● Task material:
import Summits.QuantumFields.BalabanUV.T4Continuum.Support.GramPerturbationLaw
import Summits.QuantumFields.BalabanUV.T4Continuum.Spine.NE2ColourPerturbedLayer

/-!
# T⁴ programme, spine node NE2 (U1a) — THE COVARIANT-AVERAGING SUMMAND `a·(Q_k(U)ᴴQ_k(U) − Q_kᴴQ_k)` ON THE COLOUR LAYER:
# `PerturbationLaws` from the size and the two-level consistency of the SITE TRANSPORTS (tier B, row B3.b-inst of
# `t4/formal/NE2/LEAVES.md` = skeleton `t4/SKELETON-NE2-P1.md` §2B row B3, the instance of the owner's `Support/GramPerturbationLaw`)

NE2 formalisation swarm `b2b-balaban-t4-ne2-formalise-*`, leaf 01, file 1.  The row owner's `Support/GramPerturbationLaw` (p207658)
reduced the third summand of Bałaban's background operator — [Balaban1985BackgroundPropagators] (3.26) p.395 «or simply
Δ_a = Δ + DRD* + Q*aQ. It coincides with Δ_a in (2.19) if U = 1» — to NORM DATA: for an inner averaging `B` and a transport error `E`
with sandwiched two-level pairings, `PerturbationLaws D (a·((B + E)ᴴ(B + E) − BᴴB)) J κ e₂` (`perturbationLaws_gramCore`), and, for the
TRANSPORTED shape `E_k = B_k·(T_k − 1)` over an exactly paired free tower, `perturbationLaws_transportedGram` from `TransportLaws T J α′ βs`
(`‖T_k − 1‖ ≤ α′`, `‖(T_{k+1} − 1)J_k − J_k(T_k − 1)‖ ≤ βs k`).  Its §4 instance is stated on the COLOURLESS King tower (`calDalev`, `JpcT`).
Tier B lives on `(sites × components) × colours`; THIS FILE supplies the colour instances and the site-transport instance:

 * §1 Kronecker bookkeeping: `Atow (Q ⊗ 1) = Atow Q ⊗ 1` (**`Atow_kron`**), `Btow (Q ⊗ 1) = Btow Q ⊗ 1` (`‖(Δ_a^{(k)} ⊗ 1)⁻¹‖ ≤ Cst` is
   `NE2ColourPerturbedLayer.opNorm_inv_calDalev_kron_le`, p207727, imported BY NAME), and the
   DICTIONARY **`gramCore_Btow_Etrans`**: `(B + E)ᴴ(B + E) − BᴴB = r^k·((A_kT_k)ᴴ(A_kT_k) − A_kᴴA_k)` for `B = √(r^k)·A_k`, `E = B·(T − 1)` — i.e.
   the Gram core IS `n^d·(Q_k(U)ᴴQ_k(U) − Q_kᴴQ_k)` for the transported averaging `Q_k(U) = A_k·T_k` (the normalisation `Q* = n^d·Qᴴ` of
   `B5DeltaA169.QvAdj`);
 * §2 **`perturbationLaws_transportedGram_kron`**: for ANY operator family `T_k` on `idx L M k × o` with
   `TransportLaws T (JpcT ⊗ 1) α′ (Cβ·L^{−k})`, the typed target shape of the swarm
   `PerturbationLaws (k ↦ calDalev k ⊗ₖ 1) (gramPert c (Btow (Qlev ⊗ 1) L^d) (Etrans (Qlev ⊗ 1) L^d T)) (k ↦ JpcT k ⊗ₖ 1) (kappaQ d a c α′)
   (k ↦ C2Q d a c α′ Cβ·L^{−k})`, `kappaQ = ‖c‖·α′(2 + α′)·Cst`, `C2Q = ‖c‖·C2gram Cst 1 α′ (2dCst) CJ 0 (Cst·Cβ)` — from the owner's law over
   `KroneckerLift.freeTowerLaws_kron o (NE2PerturbedLayer.freeTowerLaws_king …)` (pairing defect `0 ⊗ 1 = 0` exactly);
 * §3 THE SITE-TRANSPORT INSTANCE — the shape of [Balaban1985BackgroundPropagators] (3.19) p.393 «(Q′(V)λ)(y) = Σ_{x∈B(y)} L^{−d}R(V(Γ_{y,x}))λ(x)»
   carried componentwise: `T_k = siteMul T̂_k` for colour matrices `T̂_k(x) ∈ M_o(ℂ)` at the fine sites (the transport from `x` to the
   reference point of its block — DATA), the hypothesis STRUCTURE on data **`SiteTransportLaws L M o T̂ α′ β′`** (`‖T̂_k(x) − 1‖ ≤ α′`;
   two-level consistency at the block parent `‖T̂_{k+1}(x′) − T̂_k(parT x′)‖ ≤ β′·L^{−k}` — the currency of node NE3 (U1b) BY NAME via
   `Support/NE2FromNE3`, for Bałaban's nested contours the deliverable of row B3.b-conc), the EXACT intertwining
   `(siteMul T̂′ − 1)(J ⊗ 1) − (J ⊗ 1)(siteMul T̂ − 1) = siteMul(T̂′ − T̂ ∘ parT)·(J ⊗ 1)` (`BlockMultiplication.kronJK_mul_siteMul`) whence
   **`transportLaws_siteMul`**, the typed covariant averaging **`covAvg T̂ k = (Atow Qlev k ⊗ 1)·siteMul T̂_k`**, its perturbation
   **`covAvgPert T̂ c k = c·(L^d)^k·((covAvg)ᴴcovAvg − (Atow Qlev k ⊗ 1)ᴴ(Atow Qlev k ⊗ 1))`** (`covAvgPert_eq`; `= 0` at `T̂ = 1` BY CONSTRUCTION,
   `covAvgPert_one`), and the END THEOREM **`perturbationLaws_covariantAveraging`** (`kappaQ`, `C2Q d a c α′ β′`);
 * §4 the η-RATE: **`towerLimitRate_covariantAveraging`** (every `‖t‖·kappaQ < 1`) and the physical value `c = a`, `t = 1` with the DISPLAYED
   small-field threshold `a·α′(2 + α′)·Cst(d,a) < 1` (**`covariantAveraging_rate`**).

HONEST FRAMING (T4-DAG p. 1).  MODEL LEVEL: King's plain block means `⊗ 1` with colour transport as DATA (the (3.19) scalar-averaging shape,
componentwise); NOT Bałaban's line-averaged vector averaging `Q(U)` of [Balaban1985Averaging] (124) (the `Q` inside `Δ_a` carries the line factor
of [Balaban1984PropagatorsI] (1.61); the owner's honest note: its covariant version is not literally `Btow·(T − 1)`), NOT the dictionary B0,
GLOBAL small field, no local regions, no position-space decay; finite torus, linear layer, operator norm; rates / pairings / constants OURS;
nothing printed is a hypothesis; no `def … : Prop` fact; NE2 NOT proved; spine 0/9 unchanged; NOT infinite volume / mass gap / Clay /
summit progress.  HONEST DEPENDENCY: continuum YM on T⁴ ⇐ BetaPertH ∧ nine spine estimates (0/9 proved); BetaPertH ⇐ (D1) ∧ (D4) ∧ CAP+tail;
G-an2-4 gates asym, D1 and NE2/3/4.  ABSOLUTE RULE kept; no `sorry`.
-/

noncomputable section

● Directions for this task:
Only one number is wanted: the number of lines in the listing that contain the string "Qlev".

● Final answer:
3